The code used to produce these results is provided below for reproducibility:

```{r, eval = FALSE}
library(dineR)

run_bench <- function(label, n_X, p, nlambda, cores_par) {
  data <- data_generator(n_X = n_X, p = p, seed = 42)
  X <- data$X; Y <- data$Y

  r_seq <- estimation(X, Y, nlambda = nlambda, cores = 1)
  r_par <- estimation(X, Y, nlambda = nlambda, cores = cores_par)

  cat(sprintf(
    "[%s] seq: %.3fs | par(%d cores): %.3fs | speed-up: %.2fx\n",
    label, r_seq$elapse, cores_par, r_par$elapse,
    r_seq$elapse / r_par$elapse
  ))
}

run_bench("Small",    n_X = 100, p = 50,  nlambda = 10, cores_par = 4)
run_bench("Medium",   n_X = 150, p = 100, nlambda = 15, cores_par = 4)
run_bench("Large",    n_X = 200, p = 150, nlambda = 20, cores_par = 4)
run_bench("High-dim", n_X = 100, p = 200, nlambda = 20, cores_par = 4)
run_bench("Many-lam", n_X = 150, p = 100, nlambda = 30, cores_par = 4)
```

## Interpreting the Results

Several patterns emerge from the benchmarks:

- **Small problems** (`p = 50`, `nlambda = 10`): parallelisation provides no benefit.
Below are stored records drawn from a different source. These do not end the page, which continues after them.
import Mathlib.Analysis.ODE.ExistUnique
import Mathlib.Analysis.Calculus.MeanValue
import Mathlib.Analysis.Calculus.Deriv.Prod
import Mathlib.MeasureTheory.Measure.Prod
import Mathlib.MeasureTheory.Group.Measure
import Mathlib.MeasureTheory.Measure.Haar.OfBasis
import Mathlib.Dynamics.Ergodic.MeasurePreserving
import Literature.MathematicalPhysics.KineticTheory.FouriersLaw
import HarnessLib

/-!
# Newtonian flows `q̇ = p`, `ṗ = F(q)` on `ℝ^N × ℝ^N`: uniqueness, group law, symplectic Euler shears

General (force-field–parametric) classical mechanics of `N` unit-mass degrees of freedom driven by
a force field `F : ℝ^N → ℝ^N` (e.g. `F = -∇V` for a separable Hamiltonian `H = ½|p|² + V(q)`), on
the tree's phase space `HeatConduction.PhaseSpace N = (Fin N → ℝ) × (Fin N → ℝ)` of
`FouriersLaw.lean`. Together with `NewtonianFlowLiouville.lean` this is the intended GENERAL HOME
in `KineticTheory` of the flow/ODE infrastructure and of **Liouville's theorem** (the flow
preserves the phase volume `dq dp`, Arnold, *Mathematical Methods of Classical Mechanics* §16
Thm 1) for bounded, globally Lipschitz `F`, proved WITHOUT differentiating the flow in the initial
condition (which Mathlib does not provide): the flow map is the pointwise limit of the symplectic
Euler scheme, a composition of shears `(q, p) ↦ (q + hp, p)`, `(q, p) ↦ (q, p + hF(q))`, each of
which preserves Lebesgue measure by Fubini.

## Relation to the rotor-chain instance already in the tree

The SAME construction exists, specialised to one force field, in
`Literature/Barriers/AtomisticToContinuum/AnticontinuumLocalizationProofs.lean` (landed
2026-08-15 for the De Roeck–Huveneers Theorem 4 reduction), namely for `F := RotorChain.force N ε γ`
(the rotor chain): `RotorChain.IsFlow` (`AnticontinuumLocalization.lean`, the three clauses of
`NewtonianFlow.IsFlow` written componentwise with `-∂_{q_x}H`), `RotorChain.driftStep` /
`kickStep` / `eulerStep` (the shears below, same formulas), `RotorChain.measurePreserving_driftStep`
/ `_kickStep` / `_eulerStep`, `RotorChain.IsFlow.eq_orbit` / `map_add` / `map_vadd` (uniqueness,
group law, lattice equivariance) and `RotorChain.IsFlow.tendsto_iterate_eulerStep`,
`RotorChain.IsFlow.measurePreserving` (Liouville). Those are the `F := force N ε γ` instances of the
declarations of this file and of `NewtonianFlowLiouville.lean`; this file is the general version
(any bounded Lipschitz `F`, e.g. for the other chains of the topic), from which a librarian pass can
later derive the rotor-chain ones (bridging lemma
`RotorChain.IsFlow N ε γ Φ → NewtonianFlow.IsFlow (force N ε γ) Φ` to be filed on the Barriers
side, imports flowing Barriers → KineticTheory). Nothing here is needed for
`RotorChain.GibbsStationarity`, which is discharged by `RotorChain.IsFlow.stationary`
(`AnticontinuumLocalizationStationarity.lean`).

## Contents (all proved; [folklore])

* `NewtonianFlow.vectorField F (q, p) = (p, F q)`; `NewtonianFlow.IsFlow F Φ`: `Φ : ℝ → Ω → Ω` is
  jointly continuous, `Φ_0 = id`, and `s ↦ Φ_s z` is an integral curve of `X_F` for every `z`.
* For `K`-Lipschitz `F` (Picard–Lindelöf uniqueness, `ODE_solution_unique_univ`):
  `IsFlow.eq_curve` (integral curves are flow curves), `IsFlow.unique`, the group law
  `IsFlow.add_apply : Φ_{s+t} = Φ_s ∘ Φ_t`, `IsFlow.neg_apply_apply`/`apply_neg_apply`
  (`Φ_{-t} = Φ_t⁻¹`), and `IsFlow.apply_add_period`: a period `v` of `F` gives the symmetry
  `Φ_t(z + (v, 0)) = Φ_t z + (v, 0)`.
* A priori bounds for `‖F‖ ≤ M`: `‖p(s) - p(0)‖ ≤ M|s|`, `‖q(s) - q(0) - s p(0)‖ ≤ M s²`.
* The scheme: `drift h`, `kick F h`, `eulerStep F h = kick F h ∘ drift h` (symplectic Euler);
  `measurePreserving_drift/kick/eulerStep` (skew products of translations,
  `MeasurePreserving.skew_product`), `continuous_eulerStep`, and the Lipschitz bound
  `dist_eulerStep_le : ‖S_h z - S_h w‖ ≤ (1 + |h|K)(1 + |h|)‖z - w‖`.
-/

noncomputable section

open MeasureTheory Filter Topology Set

namespace Literature.MathematicalPhysics.KineticTheory

open HeatConduction (PhaseSpace)

namespace NewtonianFlow


variable {N : ℕ}

/-- Newton's vector field `X_F(q, p) = (p, F(q))` on the phase space `ℝ^N × ℝ^N` (unit masses).
[folklore] -/
def vectorField (F : (Fin N → ℝ) → (Fin N → ℝ)) (z : PhaseSpace N) : PhaseSpace N :=
  (z.2, F z.1)

/-- `Φ : ℝ → Ω → Ω` is a (the) flow of Newton's equations `q̇ = p`, `ṗ = F(q)`: jointly continuous,
`Φ_0 = id`, and every curve `s ↦ Φ_s z` is an integral curve of `X_F`. [folklore] -/
def IsFlow (F : (Fin N → ℝ) → (Fin N → ℝ)) (Φ : ℝ → PhaseSpace N → PhaseSpace N) : Prop :=
  Continuous (fun p : ℝ × PhaseSpace N => Φ p.1 p.2) ∧ (∀ z, Φ 0 z = z) ∧
    ∀ (z : PhaseSpace N) (t : ℝ), HasDerivAt (fun s => Φ s z) (vectorField F (Φ t z)) t

/-- First component of `X_F`. [folklore] -/
@[simp] theorem vectorField_fst (F : (Fin N → ℝ) → (Fin N → ℝ)) (z : PhaseSpace N) :
    (vectorField F z).1 = z.2 := rfl

/-- Second component of `X_F`. [folklore] -/
@[simp] theorem vectorField_snd (F : (Fin N → ℝ) → (Fin N → ℝ)) (z : PhaseSpace N) :
    (vectorField F z).2 = F z.1 := rfl

/-- `X_F` is globally Lipschitz when `F` is. [folklore] -/
theorem lipschitzWith_vectorField {F : (Fin N → ℝ) → (Fin N → ℝ)} {K : NNReal}
    (hF : LipschitzWith K F) : LipschitzWith (max 1 K) (vectorField F) := by
  have h1 : LipschitzWith 1 (fun z : PhaseSpace N => z.2) := LipschitzWith.prod_snd
  have h2 : LipschitzWith K (fun z : PhaseSpace N => F z.1) := by
    have h := hF.comp (LipschitzWith.prod_fst (α := Fin N → ℝ) (β := Fin N → ℝ))
    rw [mul_one] at h
    exact h
  change LipschitzWith (max 1 K) (fun z : PhaseSpace N => ((z.2, F z.1) : PhaseSpace N))
  exact h1.prodMk h2

variable {F : (Fin N → ℝ) → (Fin N → ℝ)} {Φ : ℝ → PhaseSpace N → PhaseSpace N}

/-- Continuity of a flow map `Φ_t`. [folklore] -/
theorem IsFlow.continuous_apply (hΦ : IsFlow F Φ) (t : ℝ) : Continuous (Φ t) :=
  hΦ.1.comp (continuous_const.prodMk continuous_id)

/-- Continuity of a flow curve `s ↦ Φ_s z`. [folklore] -/
theorem IsFlow.continuous_curve (hΦ : IsFlow F Φ) (z : PhaseSpace N) : Continuous fun s => Φ s z :=
  hΦ.1.comp (continuous_id.prodMk continuous_const)

/-- **Uniqueness**: for Lipschitz `F`, every integral curve of `X_F` is a flow curve.
[folklore] -/
theorem IsFlow.eq_curve (hΦ : IsFlow F Φ) {K : NNReal} (hF : LipschitzWith K F)
    {γ : ℝ → PhaseSpace N} (hγ : ∀ t, HasDerivAt γ (vectorField F (γ t)) t) {t₀ : ℝ}
    {z : PhaseSpace N} (h0 : γ t₀ = Φ t₀ z) : γ = fun s => Φ s z :=
  ODE_solution_unique_univ (v := fun _ => vectorField F) (s := fun _ => univ)
    (fun _ => (lipschitzWith_vectorField hF).lipschitzOnWith)
    (fun t => ⟨hγ t, mem_univ _⟩) (fun t => ⟨hΦ.2.2 z t, mem_univ _⟩) h0

/-- Two flows of the same Lipschitz Newtonian system coincide. [folklore] -/
theorem IsFlow.unique (hΦ : IsFlow F Φ) {Ψ : ℝ → PhaseSpace N → PhaseSpace N} (hΨ : IsFlow F Ψ)
    {K : NNReal} (hF : LipschitzWith K F) : Ψ = Φ := by
  funext s z
  have h := hΦ.eq_curve hF (γ := fun s => Ψ s z) (fun t => hΨ.2.2 z t) (t₀ := 0)
    (by rw [hΨ.2.1, hΦ.2.1])
  exact congrFun h s

/-- **Group law** `Φ_{s+t} = Φ_s ∘ Φ_t`. [folklore] -/
theorem IsFlow.add_apply (hΦ : IsFlow F Φ) {K : NNReal} (hF : LipschitzWith K F) (s t : ℝ)
    (z : PhaseSpace N) : Φ (s + t) z = Φ s (Φ t z) := by
  have h := hΦ.eq_curve hF (γ := fun s => Φ (s + t) z)
    (fun r => by
      have := (hΦ.2.2 z (r + t)).comp_add_const r t
      simpa using this)
    (t₀ := 0) (z := Φ t z) (by simp [hΦ.2.1])
  exact congrFun h s

/-- `Φ_{-t} ∘ Φ_t = id`. [folklore] -/
theorem IsFlow.neg_apply_apply (hΦ : IsFlow F Φ) {K : NNReal} (hF : LipschitzWith K F) (t : ℝ)
    (z : PhaseSpace N) : Φ (-t) (Φ t z) = z := by
  rw [← hΦ.add_apply hF, neg_add_cancel, hΦ.2.1]

/-- `Φ_t ∘ Φ_{-t} = id`. [folklore] -/
theorem IsFlow.apply_neg_apply (hΦ : IsFlow F Φ) {K : NNReal} (hF : LipschitzWith K F) (t : ℝ)
    (z : PhaseSpace N) : Φ t (Φ (-t) z) = z := by
  rw [← hΦ.add_apply hF, add_neg_cancel, hΦ.2.1]

/-- **Equivariance**: a period `v` of the force (`F(q + v) = F(q)`) is a symmetry of the flow,
`Φ_t(z + (v, 0)) = Φ_t(z) + (v, 0)`. [folklore] -/
theorem IsFlow.apply_add_period (hΦ : IsFlow F Φ) {K : NNReal} (hF : LipschitzWith K F)
    {v : Fin N → ℝ} (hv : ∀ q, F (q + v) = F q) (t : ℝ) (z : PhaseSpace N) :
    Φ t (z + (v, 0)) = Φ t z + (v, 0) := by
  have h := hΦ.eq_curve hF (γ := fun s => Φ s z + (v, 0))
    (fun r => by
      have hd := (hΦ.2.2 z r).add_const ((v, 0) : PhaseSpace N)
      have e : vectorField F (Φ r z + (v, 0)) = vectorField F (Φ r z) := by
        ext <;> simp [vectorField, hv]
      rw [e]
      exact hd)
    (t₀ := 0) (z := z + (v, 0)) (by simp [hΦ.2.1])
  exact (congrFun h t).symm

/-- The momentum component of a flow curve has derivative `F(q)`. [folklore] -/
theorem IsFlow.hasDerivAt_snd (hΦ : IsFlow F Φ) (z : PhaseSpace N) (t : ℝ) :
    HasDerivAt (fun s => (Φ s z).2) (F (Φ t z).1) t := by
  have h := ((ContinuousLinearMap.snd ℝ (Fin N → ℝ) (Fin N → ℝ)).hasFDerivAt).comp_hasDerivAt t
    (hΦ.2.2 z t)
  exact h

/-- The position component of a flow curve has derivative `p`. [folklore] -/
theorem IsFlow.hasDerivAt_fst (hΦ : IsFlow F Φ) (z : PhaseSpace N) (t : ℝ) :
    HasDerivAt (fun s => (Φ s z).1) ((Φ t z).2) t := by
  have h := ((ContinuousLinearMap.fst ℝ (Fin N → ℝ) (Fin N → ℝ)).hasFDerivAt).comp_hasDerivAt t
    (hΦ.2.2 z t)
  exact h

/-- **A priori bound on momenta**: `‖p(s) - p(0)‖ ≤ M|s|` when `‖F‖ ≤ M`. [folklore] -/
theorem IsFlow.norm_snd_sub_le (hΦ : IsFlow F Φ) {M : ℝ} (hM : ∀ q, ‖F q‖ ≤ M) (s : ℝ)
    (z : PhaseSpace N) : ‖(Φ s z).2 - z.2‖ ≤ M * |s| := by
  have h := Convex.norm_image_sub_le_of_norm_hasDerivWithin_le (f := fun r => (Φ r z).2)
    (f' := fun r => F (Φ r z).1) (s := uIcc 0 s) (C := M)
    (fun r _ => (hΦ.hasDerivAt_snd z r).hasDerivWithinAt) (fun r _ => hM _) (convex_uIcc 0 s)
    left_mem_uIcc right_mem_uIcc
  simpa [hΦ.2.1] using h

/-- **A priori bound on positions**: `‖q(s) - q(0) - s p(0)‖ ≤ M s²` when `‖F‖ ≤ M`. [folklore] -/
theorem IsFlow.norm_fst_sub_le (hΦ : IsFlow F Φ) {M : ℝ} (hM : ∀ q, ‖F q‖ ≤ M) (s : ℝ)
    (z : PhaseSpace N) : ‖(Φ s z).1 - z.1 - s • z.2‖ ≤ M * s ^ 2 := by
  have hM0 : 0 ≤ M := (norm_nonneg _).trans (hM 0)
  have hd : ∀ r, HasDerivAt (fun r => (Φ r z).1 - r • z.2) ((Φ r z).2 - z.2) r := fun r => by
    have := (hΦ.hasDerivAt_fst z r).sub ((hasDerivAt_id r).smul_const z.2)
    simp only [id, one_smul] at this
    exact this
  have h := Convex.norm_image_sub_le_of_norm_hasDerivWithin_le (f := fun r => (Φ r z).1 - r • z.2)
    (f' := fun r => (Φ r z).2 - z.2) (s := uIcc 0 s) (C := M * |s|)
    (fun r _ => (hd r).hasDerivWithinAt)
    (fun r hr => by
      refine (hΦ.norm_snd_sub_le hM r z).trans ?_
      refine mul_le_mul_of_nonneg_left ?_ hM0
      rcases le_total 0 s with hs | hs
      · rw [uIcc_of_le hs] at hr
        rw [abs_of_nonneg hr.1, abs_of_nonneg hs]; exact hr.2
      · rw [uIcc_of_ge hs] at hr
        rw [abs_of_nonpos hr.2, abs_of_nonpos hs]; linarith [hr.1])
    (convex_uIcc 0 s) left_mem_uIcc right_mem_uIcc
  have h' : ‖(Φ s z).1 - s • z.2 - z.1‖ ≤ M * |s| * |s| := by simpa [hΦ.2.1] using h
  rw [sub_right_comm]
  calc ‖(Φ s z).1 - s • z.2 - z.1‖ ≤ M * |s| * |s| := h'
    _ = M * s ^ 2 := by rw [mul_assoc, ← sq, sq_abs]


/-! ### The symplectic Euler scheme: shears -/



/-- The drift (free streaming) map `D_h(q, p) = (q + h p, p)`. [folklore] -/
def drift (h : ℝ) (z : PhaseSpace N) : PhaseSpace N := (z.1 + h • z.2, z.2)

/-- The kick map `K_h(q, p) = (q, p + h F(q))`. [folklore] -/
def kick (F : (Fin N → ℝ) → (Fin N → ℝ)) (h : ℝ) (z : PhaseSpace N) : PhaseSpace N :=
  (z.1, z.2 + h • F z.1)

/-- One step of the symplectic Euler scheme, `S_h = K_h ∘ D_h`:
`S_h(q, p) = (q + hp, p + hF(q + hp))`. [folklore] -/
def eulerStep (F : (Fin N → ℝ) → (Fin N → ℝ)) (h : ℝ) (z : PhaseSpace N) : PhaseSpace N :=
  kick F h (drift h z)

/-- `S_h(q, p) = (q + hp, p + hF(q + hp))`. [folklore] -/
theorem eulerStep_apply (F : (Fin N → ℝ) → (Fin N → ℝ)) (h : ℝ) (z : PhaseSpace N) :
    eulerStep F h z = (z.1 + h • z.2, z.2 + h • F (z.1 + h • z.2)) := rfl

/-- The drift is a shear over the momenta, hence preserves Lebesgue measure (Fubini and
translation invariance). [folklore] -/
theorem measurePreserving_drift (h : ℝ) :
    MeasurePreserving (drift (N := N) h) volume volume := by
  have hskew : MeasurePreserving
      (fun p : (Fin N → ℝ) × (Fin N → ℝ) => (p.1, p.2 + h • p.1))
      ((volume : Measure (Fin N → ℝ)).prod volume) ((volume : Measure (Fin N → ℝ)).prod volume) :=
    (MeasurePreserving.id _).skew_product (g := fun p q => q + h • p)
      (measurable_snd.add (measurable_fst.const_smul h))
      (ae_of_all _ fun p => (measurePreserving_add_right volume (h • p)).map_eq)
  have e : (drift (N := N) h) = Prod.swap ∘
      (fun p : (Fin N → ℝ) × (Fin N → ℝ) => (p.1, p.2 + h • p.1)) ∘ Prod.swap := by
    funext z; rfl
  rw [show (volume : Measure (PhaseSpace N)) = (volume : Measure (Fin N → ℝ)).prod volume from rfl, e]
  exact Measure.measurePreserving_swap.comp (hskew.comp Measure.measurePreserving_swap)

/-- The kick is a shear over the positions, hence preserves Lebesgue measure. [folklore] -/
theorem measurePreserving_kick {F : (Fin N → ℝ) → (Fin N → ℝ)} (hF : Measurable F) (h : ℝ) :
    MeasurePreserving (kick (N := N) F h) volume volume := by
  rw [show (volume : Measure (PhaseSpace N)) = (volume : Measure (Fin N → ℝ)).prod volume from rfl]
  exact (MeasurePreserving.id _).skew_product (g := fun q p => p + h • F q)
    (measurable_snd.add ((hF.comp measurable_fst).const_smul h))
    (ae_of_all _ fun q => (measurePreserving_add_right volume (h • F q)).map_eq)

/-- The symplectic Euler step preserves Lebesgue measure. [folklore] -/
theorem measurePreserving_eulerStep {F : (Fin N → ℝ) → (Fin N → ℝ)} (hF : Measurable F) (h : ℝ) :
    MeasurePreserving (eulerStep (N := N) F h) volume volume :=
  (measurePreserving_kick hF h).comp (measurePreserving_drift h)

/-- Continuity of the Euler step. [folklore] -/
theorem continuous_eulerStep {F : (Fin N → ℝ) → (Fin N → ℝ)} (hF : Continuous F) (h : ℝ) :
    Continuous (eulerStep (N := N) F h) := by
  unfold eulerStep kick drift
  fun_prop

/-- Lipschitz bound for the Euler step: `Lip(S_h) ≤ (1 + |h|K)(1 + |h|)`. [folklore] -/
theorem dist_eulerStep_le {F : (Fin N → ℝ) → (Fin N → ℝ)} {K : NNReal} (hF : LipschitzWith K F)
    (h : ℝ) (z w : PhaseSpace N) :
    ‖eulerStep F h z - eulerStep F h w‖ ≤ (1 + |h| * K) * (1 + |h|) * ‖z - w‖ := by
  have hq : ‖z.1 - w.1‖ ≤ ‖z - w‖ := norm_fst_le (z - w)
  have hp : ‖z.2 - w.2‖ ≤ ‖z - w‖ := norm_snd_le (z - w)
  have hd : ‖(z.1 + h • z.2) - (w.1 + h • w.2)‖ ≤ (1 + |h|) * ‖z - w‖ := by
    calc ‖(z.1 + h • z.2) - (w.1 + h • w.2)‖ = ‖(z.1 - w.1) + h • (z.2 - w.2)‖ := by
          congr 1; rw [smul_sub]; abel
      _ ≤ ‖z.1 - w.1‖ + ‖h • (z.2 - w.2)‖ := norm_add_le _ _
      _ ≤ ‖z - w‖ + |h| * ‖z - w‖ := by
          rw [norm_smul, Real.norm_eq_abs]; gcongr
      _ = (1 + |h|) * ‖z - w‖ := by ring
  have hK : ‖F (z.1 + h • z.2) - F (w.1 + h • w.2)‖ ≤ K * ((1 + |h|) * ‖z - w‖) :=
    (hF.norm_sub_le _ _).trans (mul_le_mul_of_nonneg_left hd K.2)
  rw [eulerStep_apply, eulerStep_apply, Prod.norm_def]
  refine max_le ?_ ?_
  · refine hd.trans ?_
    have : 0 ≤ |h| * K * ((1 + |h|) * ‖z - w‖) := by positivity
    nlinarith
  · calc ‖z.2 + h • F (z.1 + h • z.2) - (w.2 + h • F (w.1 + h • w.2))‖
        = ‖(z.2 - w.2) + h • (F (z.1 + h • z.2) - F (w.1 + h • w.2))‖ := by
          congr 1; rw [smul_sub]; abel
      _ ≤ ‖z.2 - w.2‖ + ‖h • (F (z.1 + h • z.2) - F (w.1 + h • w.2))‖ := norm_add_le _ _
      _ ≤ ‖z - w‖ + |h| * (K * ((1 + |h|) * ‖z - w‖)) := by
          rw [norm_smul, Real.norm_eq_abs]; gcongr
      _ ≤ (1 + |h| * K) * (1 + |h|) * ‖z - w‖ := by
          have : 0 ≤ |h| * ‖z - w‖ := by positivity
          nlinarith

end NewtonianFlow

end Literature.MathematicalPhysics.KineticTheory

end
The overhead of spawning worker processes and distributing work exceeds the per-lambda computation time. Sequential execution is preferred here.

- **Medium-to-large problems** (`p ≥ 100` or `nlambda ≥ 15`): consistent 2–3× speed-ups are observed with 4 cores. Gains are driven by both the dimensionality (`p` increases the per-lambda solve time) and the number of lambda values (`nlambda` increases the number of independent tasks that can be distributed).

- **Speed-up scales with workload**: the largest absolute savings occur for high-dimensional or fine-grained regularisation paths, where each lambda solve is computationally expensive.

## Choosing the Number of Cores

A practical rule of thumb:

- Use `cores = 1` when `p < 100` and `nlambda < 15`.
- Use `cores = min(nlambda, parallel::detectCores() - 1)` for larger problems, reserving one core for the main R process.

```{r, eval = FALSE}
# Recommended cores selection for larger problems
n_cores <- min(nlambda, parallel::detectCores() - 1)
result <- estimation(X, Y, nlambda = nlambda, cores = n_cores)
```

Note that `estimation` will automatically reduce `cores` to `nlambda` if more cores are requested than there are lambda values, and will warn accordingly.